• **Data under study**:
/-- **Corollary (the reduction type): more than `n` rational points killed by an odd `n` at
`|j| > 1` force SPLIT multiplicative reduction** — some `K`-model of `E` (namely `E_q`) is a
minimal Weierstrass equation over the valuation ring `R` of `K` (`‖x‖ ≤ 1 ↔ x ∈ R`) with split
multiplicative reduction in Mathlib's sense (ATAEC Thm. V.5.3 (b) (i) ⇒ (iii), the tree's
`splitMultiplicative_of_iso_tateCurve`). [cite: SilvermanATAEC1994, Thm. V.5.3 (b) (PDF pp. 407–409)] -/
theorem hasSplitMultiplicativeReduction_of_odd_torsion (R : Type u) [CommRing R] [IsDomain R]
    [IsDiscreteValuationRing R] [Algebra R K] [IsFractionRing R K]
    (hR : ∀ x : K, ‖x‖ ≤ 1 ↔ x ∈ Set.range (algebraMap R K)) (E : WeierstrassCurve K)
    [E.IsElliptic] {q : K} (hj : 1 < ‖E.j‖) (hq0 : q ≠ 0) (hq : ‖q‖ < 1) (hqj : tateJ q = E.j)
    {n : ℕ} (hn : Odd n) (S : Finset E.toAffine.Point) (hS : ∀ P ∈ S, n • P = 0)
    (hcard : n < S.card) :
    ∃ C : VariableChange K, (C • E).HasSplitMultiplicativeReduction R :=
  splitMultiplicative_of_iso_tateCurve R hR hq (iso_tateCurve_of_odd_torsion E hj hq0 hq hqj hn S hS hcard)

/-- **Corollary (`γ`): under the same hypotheses `γ(E/K) = -c₄/c₆ ∈ K^{*2}`** (ATAEC V.5.3 (b)
(i) ⇒ (ii), the tree's `isSquare_gamma_of_iso_tateCurve`).
[cite: SilvermanATAEC1994, Thm. V.5.3 (b) (PDF pp. 407–409)] -/
theorem isSquare_gamma_of_odd_torsion (E : WeierstrassCurve K) [E.IsElliptic] {q : K}
    (hj : 1 < ‖E.j‖) (hq0 : q ≠ 0) (hq : ‖q‖ < 1) (hqj : tateJ q = E.j) {n : ℕ} (hn : Odd n)
    (S : Finset E.toAffine.Point) (hS : ∀ P ∈ S, n • P = 0) (hcard : n < S.card) :
    IsSquare (-(E.c₄ / E.c₆)) :=
  isSquare_gamma_of_iso_tateCurve hq (by norm_num)
    (iso_tateCurve_of_odd_torsion E hj hq0 hq hqj hn S hS hcard)

end Local

/-! ### At a finite place of a number field -/

section NumberField

open IsDedekindDomain NumberField

variable (F : Type) [Field F] [NumberField F] (v : HeightOneSpectrum (𝓞 F))

/-- **A number-field curve `F_v`-isomorphic to a Tate curve has split multiplicative reduction at
`v`** in the tree's sense `WeierstrassCurve.HasSplitMultiplicativeReductionAt` (the CHOSEN local
minimal model at `v` has split multiplicative reduction): `E_q` is a minimal equation with split
multiplicative reduction (the tree's `tateCurve_isMinimal`, `tateCurve_hasSplitMultiplicativeReduction`),
the chosen minimal model is `F_v`-isomorphic to it, and the reduction type of minimal models is an
isomorphism invariant (Silverman AEC VII.1.3 (b) / VII.5.1, the tree's
`hasSplitMultiplicativeReduction_iff_of_isMinimal_of_eq_smul`).
[cite: SilvermanATAEC1994, Thm. V.5.3 (b) (PDF pp. 407–409)]
[cite: SilvermanAEC2009, VII.1 Prop. 1.3(b) and VII.5 Prop. 5.1] -/
theorem hasSplitMultiplicativeReductionAt_of_iso_tateCurve (W : WeierstrassCurve F) [W.IsElliptic]
    {q : v.adicCompletion F} (hq : ‖q‖ < 1) {C : VariableChange (v.adicCompletion F)}
    (hC : C • W.baseChange (v.adicCompletion F) = tateCurve q) :
    W.HasSplitMultiplicativeReductionAt v := by
  letI := Literature.NumberTheory.GaloisRepresentations.Ultrametric.AdicCompletion.nontriviallyNormedField F v
  haveI := charZero_adicCompletion' F v
  have hR := norm_le_one_iff_mem_range_adicCompletionIntegers F v
  haveI : (W.baseChange (v.adicCompletion F)).IsElliptic :=
    inferInstanceAs (W.map (algebraMap F (v.adicCompletion F))).IsElliptic
  haveI hTell : (tateCurve q).IsElliptic := hC ▸ inferInstance
  haveI hTmin : (tateCurve q).IsMinimal (v.adicCompletionIntegers F) :=
    tateCurve_isMinimal (v.adicCompletionIntegers F) hR hq
  have hTsplit : (tateCurve q).HasSplitMultiplicativeReduction (v.adicCompletionIntegers F) :=
    tateCurve_hasSplitMultiplicativeReduction (v.adicCompletionIntegers F) hR hq
  -- the chosen local minimal model is `D • E_q` for a change of variables `D` over `F_v`
  obtain ⟨D, hD⟩ : ∃ D : VariableChange (v.adicCompletion F),
      W.localMinimalModel v = D • tateCurve q := by
    obtain ⟨E₁, hE₁⟩ : ∃ E₁ : VariableChange (v.adicCompletion F),
        W.localMinimalModel v = E₁ • W.baseChange (v.adicCompletion F) := ⟨_, rfl⟩
    exact ⟨E₁ * C⁻¹, by rw [hE₁, mul_smul, ← hC, inv_smul_smul]⟩
  change (W.localMinimalModel v).HasSplitMultiplicativeReduction (v.adicCompletionIntegers F)
  exact (hasSplitMultiplicativeReduction_iff_of_isMinimal_of_eq_smul (v.adicCompletionIntegers F)
    hD (tateCurve q).isUnit_Δ.ne_zero).mpr hTsplit

/-- **Split multiplicative reduction from rational points of odd order, number-field form.**
`W/F` an elliptic curve over a number field, `v` a finite place with `|j(W)|_v > 1` (potentially
multiplicative reduction at `v`), `n` ODD, and more than `n` points of `W(F_v)` killed by `n`
⟹ `W` has SPLIT multiplicative reduction at `v`. (Silverman ATAEC Thm. V.5.3 / Cor. V.5.4 at
`K = F_v`: the Tate parameter `q_v` of V.5.3 (a), then `iso_tateCurve_of_odd_torsion` and
`hasSplitMultiplicativeReductionAt_of_iso_tateCurve`.)
[cite: SilvermanATAEC1994, Thm. V.5.3 and Cor. V.5.4 (PDF pp. 407–410)] -/
theorem hasSplitMultiplicativeReductionAt_of_odd_torsion (W : WeierstrassCurve F) [W.IsElliptic]
    (hj : 1 < ‖algebraMap F (v.adicCompletion F) W.j‖) {n : ℕ} (hn : Odd n)
    (S : Finset (W.baseChange (v.adicCompletion F)).toAffine.Point) (hS : ∀ P ∈ S, n • P = 0)
    (hcard : n < S.card) : W.HasSplitMultiplicativeReductionAt v := by
  letI := Literature.NumberTheory.GaloisRepresentations.Ultrametric.AdicCompletion.nontriviallyNormedField F v
  haveI := charZero_adicCompletion' F v
  haveI : (W.baseChange (v.adicCompletion F)).IsElliptic :=
    inferInstanceAs (W.map (algebraMap F (v.adicCompletion F))).IsElliptic
  have hj' : 1 < ‖(W.baseChange (v.adicCompletion F)).j‖ := by
    rw [show (W.baseChange (v.adicCompletion F)).j = algebraMap F (v.adicCompletion F) W.j from
      W.map_j _]
    exact hj
  obtain ⟨q, hq0, hq, hqj, -⟩ :=
    isomorphic_tateCurve_of_one_lt_norm_j_holds (W.baseChange (v.adicCompletion F)) hj'
  obtain ⟨C, hC⟩ :=
    iso_tateCurve_of_odd_torsion (W.baseChange (v.adicCompletion F)) hj' hq0 hq hqj hn S hS hcard
  exact hasSplitMultiplicativeReductionAt_of_iso_tateCurve F v W hq hC

/-- The same with the hypothesis in valuation form, `1 < v.valuation F W.j` (i.e. `ord_v j(W) < 0`,
Mathlib's multiplicative `v`-adic valuation), the shape produced by the tree's
`one_lt_valuation_j_of_hasMultiplicativeReduction_localMinimalModel` /
`one_lt_valuation_j_baseChange_of_hasMultiplicativeReductionAt` at a place of multiplicative
reduction (Silverman AEC VII.5.1 (b)). [cite: SilvermanATAEC1994, Thm. V.5.3 and Cor. V.5.4 (PDF pp. 407–410)]
[cite: SilvermanAEC2009, VII.5 Prop. 5.1(b)] -/
theorem hasSplitMultiplicativeReductionAt_of_odd_torsion_of_one_lt_valuation (W : WeierstrassCurve F)
    [W.IsElliptic] (hj : 1 < v.valuation F W.j) {n : ℕ} (hn : Odd n)
    (S : Finset (W.baseChange (v.adicCompletion F)).toAffine.Point) (hS : ∀ P ∈ S, n • P = 0)
    (hcard : n < S.card) : W.HasSplitMultiplicativeReductionAt v := by
  refine hasSplitMultiplicativeReductionAt_of_odd_torsion F v W ?_ hn S hS hcard
  rw [Valued.toNormedField.one_lt_norm_iff, valued_algebraMap_adicCompletion]
  exact hj

end NumberField

end Literature.NumberTheory.EllipticCurves.TateCurve

end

• **Task statement**: Could you transcribe the entries above word for word, from the line with "(hj : 1 < ‖algebraMap" down to the line with "obtain ⟨C, hC⟩", keeping both?

• **Answer box**:
    (hj : 1 < ‖algebraMap F (v.adicCompletion F) W.j‖) {n : ℕ} (hn : Odd n)
    (S : Finset (W.baseChange (v.adicCompletion F)).toAffine.Point) (hS : ∀ P ∈ S, n • P = 0)
    (hcard : n < S.card) : W.HasSplitMultiplicativeReductionAt v := by
  letI := Literature.NumberTheory.GaloisRepresentations.Ultrametric.AdicCompletion.nontriviallyNormedField F v
  haveI := charZero_adicCompletion' F v
  haveI : (W.baseChange (v.adicCompletion F)).IsElliptic :=
    inferInstanceAs (W.map (algebraMap F (v.adicCompletion F))).IsElliptic
  have hj' : 1 < ‖(W.baseChange (v.adicCompletion F)).j‖ := by
    rw [show (W.baseChange (v.adicCompletion F)).j = algebraMap F (v.adicCompletion F) W.j from
      W.map_j _]
    exact hj
  obtain ⟨q, hq0, hq, hqj, -⟩ :=
    isomorphic_tateCurve_of_one_lt_norm_j_holds (W.baseChange (v.adicCompletion F)) hj'
  obtain ⟨C, hC⟩ :=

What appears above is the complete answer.